import Literature.NumberTheory.GaloisRepresentations.ArchimedeanLocalDuality
import Literature.NumberTheory.GaloisRepresentations.LocalDualityDescent
import HarnessLib

/-!
# Biduality `M ⥲ M^{DD} = Hom(Hom(M, μₙ), μₙ)` of a finite `n`-torsion discrete Galois module,
# as CANONICAL intertwining maps, and the double transpose of an adjoint pair

Topic `NumberTheory/GaloisRepresentations`; namespace
`Literature.NumberTheory.GaloisRepresentations.DiscreteGaloisModule`.  Definitions WITH BODIES
(`bidual`, `bidualEquiv`, `bidualInv`, `doubleTranspose`; and the theorem `tateDualEval_bijective`) and theorems; no named fact, no `sorry`, no
instance, no notation.

Milne, *ADT* I §0 Prop. 0.19 / §2 ("`M^{DD} = M` canonically"): the evaluation map `m ↦ (f ↦ f m)` is a
`Γ_K`-equivariant bijection `M ≅ M^{DD}` for a finite `M` killed by `n ≥ 1` (characters into
`μₙ ≅ ℤ/n` separate points; `#M^D = #M`).  The tree had the additive evaluation `tateDualEval` and its
injectivity (`tateDualEval_injective`), and the pair of inverse intertwining maps only EXISTENTIALLY
(Summits-side `…PoitouTateBidualTransport.exists_bidual_intertwining`).  For NATURALITY statements
(lane «PT-Ш-S-TC» of cell `bsd-eis`, brick D5c: the transport `H²(G_S, M^{DD}) ≅ H²(G_S, M)` in the
`Ext` road must commute with module maps) the maps have to be DEFINITIONS:

* §1 `bidual ρ n : M →ⁱL M^{DD}` (`m ↦ (f ↦ f m)`), `bidual_apply`, `bidual_bijective` (`CharZero K`,
  `n ≥ 1`, `n • M = 0`), the additive equivalence `bidualEquiv` and the inverse intertwining map
  `bidualInv` with `bidualInv_bidual`, `bidual_bidualInv`;
* §2 the DOUBLE TRANSPOSE of a pair `(F : M → M', G : M'^D(n') → M^D(n))` ADJOINT for the Cartier
  pairings (`(G φ')(m) = φ'(F m)` in `K̄ˣ`): `doubleTranspose := bidual' ∘ F ∘ bidualInv :
  M^{DD}(n) →ⁱL M'^{DD}(n')` (no inclusion `μₙ ⊆ μ_{n'}` is needed), with
  `doubleTranspose_bidual : F^{DD}(ι m) = ι'(F m)`, `bidualInv_doubleTranspose : κ'(F^{DD} ψ) = F(κ ψ)`
  and the adjointness of `(G, F^{DD})`: `(F^{DD} ψ)(φ') = ψ(G φ')` in `K̄ˣ`
  (`toUnits_doubleTranspose_apply`).

No arithmetic beyond Prop. 0.19; nothing about Poitou–Tate or BSD is proved here.
AI formalisation, weaker than expert review; established only by the kernel check.

## References
* J. S. Milne, *Arithmetic Duality Theorems*, 2nd ed. (2006), Ch. I §0 Prop. 0.19, §2 (`M^{DD} = M`),
  §4 p. 56. [MilneADT2006]
-/

noncomputable section

open Function Field
open scoped ContRepresentation

universe u

namespace Literature.NumberTheory.GaloisRepresentations

namespace DiscreteGaloisModule

variable {K : Type u} [Field K] {M : Type u} [AddCommGroup M] [TopologicalSpace M]
  [DiscreteTopology M] [Finite M] (ρ : DiscreteGaloisModule K M) (n : ℕ)

/-! ## §1 The biduality map and its inverse -/

omit [TopologicalSpace M] [DiscreteTopology M] in
variable (K M) in
/-- **`M → M^{DD}` (the evaluation `tateDualEval`) is bijective** for `M` finite killed by `n ≥ 1` over a
field of characteristic `0` (injective: `tateDualEval_injective`; then `#M^{DD} = #M^D = #M`).
[cite: MilneADT2006, Ch. I §0, Prop. 0.19] -/
theorem tateDualEval_bijective [CharZero K] [NeZero n] [Finite (TateDual K M n)]
    (hM : ∀ m : M, n • m = 0) :
    Bijective (tateDualEval K M n : M →+ TateDual K (TateDual K M n) n) := by
  have hinj : Injective (tateDualEval K M n : M →+ TateDual K (TateDual K M n) n) :=
    tateDualEval_injective (K := K) (M := M) n hM
  have hD : ∀ f : TateDual K M n, n • f = 0 := fun f => TateDual.nsmul_eq_zero f
  have hc1 : Nat.card (TateDual K M n) = Nat.card M := HomCarrier.natCard_eq (muEquivZMod K n) hM
  have hc2 : Nat.card (TateDual K (TateDual K M n) n) = Nat.card (TateDual K M n) :=
    HomCarrier.natCard_eq (muEquivZMod K n) hD
  haveI hfin : Finite (TateDual K (TateDual K M n) n) := TateDual.finite K (TateDual K M n) n
  haveI : Finite (TateDual K M n →+ MuCarrier K n) := hfin
  refine hinj.bijective_of_nat_card_le ?_
  change Nat.card (TateDual K (TateDual K M n) n) ≤ Nat.card M
  rw [hc2, hc1]

omit [TopologicalSpace M] [DiscreteTopology M] in
variable (K M) in
/-- The biduality as an additive equivalence `M ≃+ M^{DD}`. [cite: MilneADT2006, Ch. I §0, Prop. 0.19] -/
def bidualEquiv [CharZero K] [NeZero n] [Finite (TateDual K M n)] (hM : ∀ m : M, n • m = 0) :
    M ≃+ TateDual K (TateDual K M n) n :=
  AddEquiv.ofBijective (tateDualEval K M n : M →+ TateDual K (TateDual K M n) n)
    (tateDualEval_bijective K M n hM)

omit [TopologicalSpace M] [DiscreteTopology M] in
/-- `bidualEquiv` is evaluation on elements. [cite: MilneADT2006, Ch. I §0, Prop. 0.19] -/
@[simp] theorem bidualEquiv_apply_apply [CharZero K] [NeZero n] [Finite (TateDual K M n)]
    (hM : ∀ m : M, n • m = 0) (m : M) (f : TateDual K M n) : bidualEquiv K M n hM m f = f m := rfl

variable [Finite (TateDual K M n)]

/-- **Biduality `M → M^{DD} = Hom(Hom(M, μₙ), μₙ)`, `m ↦ (f ↦ f m)`, as a continuous `Γ_K`-intertwining
map** (the tree's `tateDualEval`; equivariance from `(σ φ)(f) = σ(φ(σ⁻¹ f))` twice).
[cite: MilneADT2006, Ch. I §0, Prop. 0.19] -/
def bidual : ρ.toContRepresentation →ⁱL ((ρ.tateDual n).tateDual n).toContRepresentation where
  toContinuousLinearMap :=
    ⟨(tateDualEval K M n : M →+ TateDual K (TateDual K M n) n).toIntLinearMap, continuous_of_discreteTopology⟩
  isIntertwining' σ := by
    refine ContinuousLinearMap.ext fun m => ?_
    change (tateDualEval K M n (ρ σ m) : TateDual K (TateDual K M n) n) =
      (ρ.tateDual n).tateDual n σ (tateDualEval K M n m : TateDual K (TateDual K M n) n)
    refine TateDual.ext fun f => ?_
    change f (ρ σ m) =
      (((ρ.tateDual n).tateDual n) σ (tateDualEval K M n m : TateDual K (TateDual K M n) n)) f
    rw [tateDual_apply_apply_apply]
    change f (ρ σ m) = mu K n σ (((ρ.tateDual n) σ⁻¹ f) m)
    rw [tateDual_apply_apply_apply, inv_inv, ← Module.End.mul_apply, ← map_mul, mul_inv_cancel, map_one,
      Module.End.one_apply]

/-- `bidual ρ n m f = f m`. [cite: MilneADT2006, Ch. I §0, Prop. 0.19] -/
@[simp] theorem bidual_apply (m : M) (f : TateDual K M n) : bidual ρ n m f = f m := rfl

/-- **`M → M^{DD}` is bijective** (as an intertwining map). [cite: MilneADT2006, Ch. I §0, Prop. 0.19] -/
theorem bidual_bijective [CharZero K] [NeZero n] (hM : ∀ m : M, n • m = 0) : Bijective (bidual ρ n) :=
  tateDualEval_bijective K M n hM

/-- **The inverse biduality `κ : M^{DD} → M` as a continuous `Γ_K`-intertwining map.**
[cite: MilneADT2006, Ch. I §0, Prop. 0.19] -/
def bidualInv [CharZero K] [NeZero n] (hM : ∀ m : M, n • m = 0) :
    ((ρ.tateDual n).tateDual n).toContRepresentation →ⁱL ρ.toContRepresentation where
  toContinuousLinearMap := ⟨(bidualEquiv K M n hM).symm.toAddMonoidHom.toIntLinearMap,
    continuous_of_discreteTopology⟩
  isIntertwining' σ := by
    refine ContinuousLinearMap.ext fun ψ => ?_
    change (bidualEquiv K M n hM).symm (((ρ.tateDual n).tateDual n) σ ψ) = ρ σ ((bidualEquiv K M n hM).symm ψ)
    apply (bidualEquiv K M n hM).injective
    rw [AddEquiv.apply_symm_apply]
    have h := DFunLike.congr_fun ((bidual ρ n).isIntertwining' σ) ((bidualEquiv K M n hM).symm ψ)
    change bidual ρ n (ρ σ ((bidualEquiv K M n hM).symm ψ)) =
      (ρ.tateDual n).tateDual n σ (bidual ρ n ((bidualEquiv K M n hM).symm ψ)) at h
    change _ = bidual ρ n (ρ σ ((bidualEquiv K M n hM).symm ψ))
    rw [h]
    change ((ρ.tateDual n).tateDual n) σ ψ =
      ((ρ.tateDual n).tateDual n) σ (bidualEquiv K M n hM ((bidualEquiv K M n hM).symm ψ))
    rw [AddEquiv.apply_symm_apply]

/-- `κ (ι m) = m`. [cite: MilneADT2006, Ch. I §0, Prop. 0.19] -/
@[simp] theorem bidualInv_bidual [CharZero K] [NeZero n] (hM : ∀ m : M, n • m = 0) (m : M) :
    bidualInv ρ n hM (bidual ρ n m) = m :=
  (bidualEquiv K M n hM).symm_apply_apply m

/-- `ι (κ ψ) = ψ`. [cite: MilneADT2006, Ch. I §0, Prop. 0.19] -/
@[simp] theorem bidual_bidualInv [CharZero K] [NeZero n] (hM : ∀ m : M, n • m = 0)
    (ψ : TateDual K (TateDual K M n) n) : bidual ρ n (bidualInv ρ n hM ψ) = ψ :=
  (bidualEquiv K M n hM).apply_symm_apply ψ

/-! ## §2 The double transpose of an adjoint pair -/

variable {M' : Type u} [AddCommGroup M'] [TopologicalSpace M'] [DiscreteTopology M'] [Finite M']
  (ρ' : DiscreteGaloisModule K M') (n' : ℕ) [Finite (TateDual K M' n')]

/-- **The double transpose `F^{DD} := ι' ∘ F ∘ κ : M^{DD}(n) → M'^{DD}(n')`** of a continuous
`Γ_K`-map `F : M → M'` (levels `n`, `n'` arbitrary: no inclusion `μₙ ⊆ μ_{n'}` enters).
[cite: MilneADT2006, Ch. I §0, Prop. 0.19] -/
def doubleTranspose [CharZero K] [NeZero n] (hM : ∀ m : M, n • m = 0)
    (F : ρ.toContRepresentation →ⁱL ρ'.toContRepresentation) :
    ((ρ.tateDual n).tateDual n).toContRepresentation →ⁱL ((ρ'.tateDual n').tateDual n').toContRepresentation :=
  ((bidual ρ' n').comp F).comp (bidualInv ρ n hM)

/-- Unfolding `doubleTranspose`. [cite: MilneADT2006, Ch. I §0, Prop. 0.19] -/
theorem doubleTranspose_apply [CharZero K] [NeZero n] (hM : ∀ m : M, n • m = 0)
    (F : ρ.toContRepresentation →ⁱL ρ'.toContRepresentation) (ψ : TateDual K (TateDual K M n) n) :
    doubleTranspose ρ n ρ' n' hM F ψ = bidual ρ' n' (F (bidualInv ρ n hM ψ)) := rfl

/-- **`F^{DD} ∘ ι = ι' ∘ F`**: biduality is natural. [cite: MilneADT2006, Ch. I §0, Prop. 0.19] -/
theorem doubleTranspose_bidual [CharZero K] [NeZero n] (hM : ∀ m : M, n • m = 0)
    (F : ρ.toContRepresentation →ⁱL ρ'.toContRepresentation) (m : M) :
    doubleTranspose ρ n ρ' n' hM F (bidual ρ n m) = bidual ρ' n' (F m) := by
  rw [doubleTranspose_apply, bidualInv_bidual]

/-- **`κ' ∘ F^{DD} = F ∘ κ`**: the inverse biduality is natural.
[cite: MilneADT2006, Ch. I §0, Prop. 0.19] -/
theorem bidualInv_doubleTranspose [CharZero K] [NeZero n] [NeZero n'] (hM : ∀ m : M, n • m = 0)
    (hM' : ∀ m' : M', n' • m' = 0) (F : ρ.toContRepresentation →ⁱL ρ'.toContRepresentation)
    (ψ : TateDual K (TateDual K M n) n) :
    bidualInv ρ' n' hM' (doubleTranspose ρ n ρ' n' hM F ψ) = F (bidualInv ρ n hM ψ) := by
  rw [doubleTranspose_apply, bidualInv_bidual]

/-- **The double transpose is adjoint to `G`**: if `(G φ')(m) = φ'(F m)` in `K̄ˣ` for all `φ'`, `m`
(an adjoint pair for the Cartier pairings), then `(F^{DD} ψ)(φ') = ψ (G φ')` in `K̄ˣ` for all `ψ`, `φ'`.
[cite: MilneADT2006, Ch. I §0, Prop. 0.19] -/
theorem toUnits_doubleTranspose_apply [CharZero K] [NeZero n] (hM : ∀ m : M, n • m = 0)
    (F : ρ.toContRepresentation →ⁱL ρ'.toContRepresentation)
    (G : TateDual K M' n' → TateDual K M n)
    (hFG : ∀ (φ' : TateDual K M' n') (m : M),
      ((Additive.toMul (G φ' m) : rootsOfUnity n (AlgebraicClosure K)) : (AlgebraicClosure K)ˣ) =
        ((Additive.toMul (φ' (F m)) : rootsOfUnity n' (AlgebraicClosure K)) : (AlgebraicClosure K)ˣ))
    (ψ : TateDual K (TateDual K M n) n) (φ' : TateDual K M' n') :
    ((Additive.toMul (doubleTranspose ρ n ρ' n' hM F ψ φ') : rootsOfUnity n' (AlgebraicClosure K)) :
        (AlgebraicClosure K)ˣ) =
      ((Additive.toMul (ψ (G φ')) : rootsOfUnity n (AlgebraicClosure K)) : (AlgebraicClosure K)ˣ) := by
  -- write `ψ = ι m` with `m = κ ψ`
  have hψ : ψ = bidual ρ n (bidualInv ρ n hM ψ) := (bidual_bidualInv ρ n hM ψ).symm
  conv_rhs => rw [hψ]
  rw [doubleTranspose_apply, bidual_apply, bidual_apply, hFG]

end DiscreteGaloisModule

end Literature.NumberTheory.GaloisRepresentations

end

#### Directions for this task
Which lines above run from the one containing "AddEquiv.ofBijective (tateDualEval K" to the one containing "variable [Finite (TateDual K M n)]"? Give them again exactly, both ends included.

#### Answer space
  AddEquiv.ofBijective (tateDualEval K M n : M →+ TateDual K (TateDual K M n) n)
    (tateDualEval_bijective K M n hM)

omit [TopologicalSpace M] [DiscreteTopology M] in
/-- `bidualEquiv` is evaluation on elements. [cite: MilneADT2006, Ch. I §0, Prop. 0.19] -/
@[simp] theorem bidualEquiv_apply_apply [CharZero K] [NeZero n] [Finite (TateDual K M n)]
    (hM : ∀ m : M, n • m = 0) (m : M) (f : TateDual K M n) : bidualEquiv K M n hM m f = f m := rfl

variable [Finite (TateDual K M n)]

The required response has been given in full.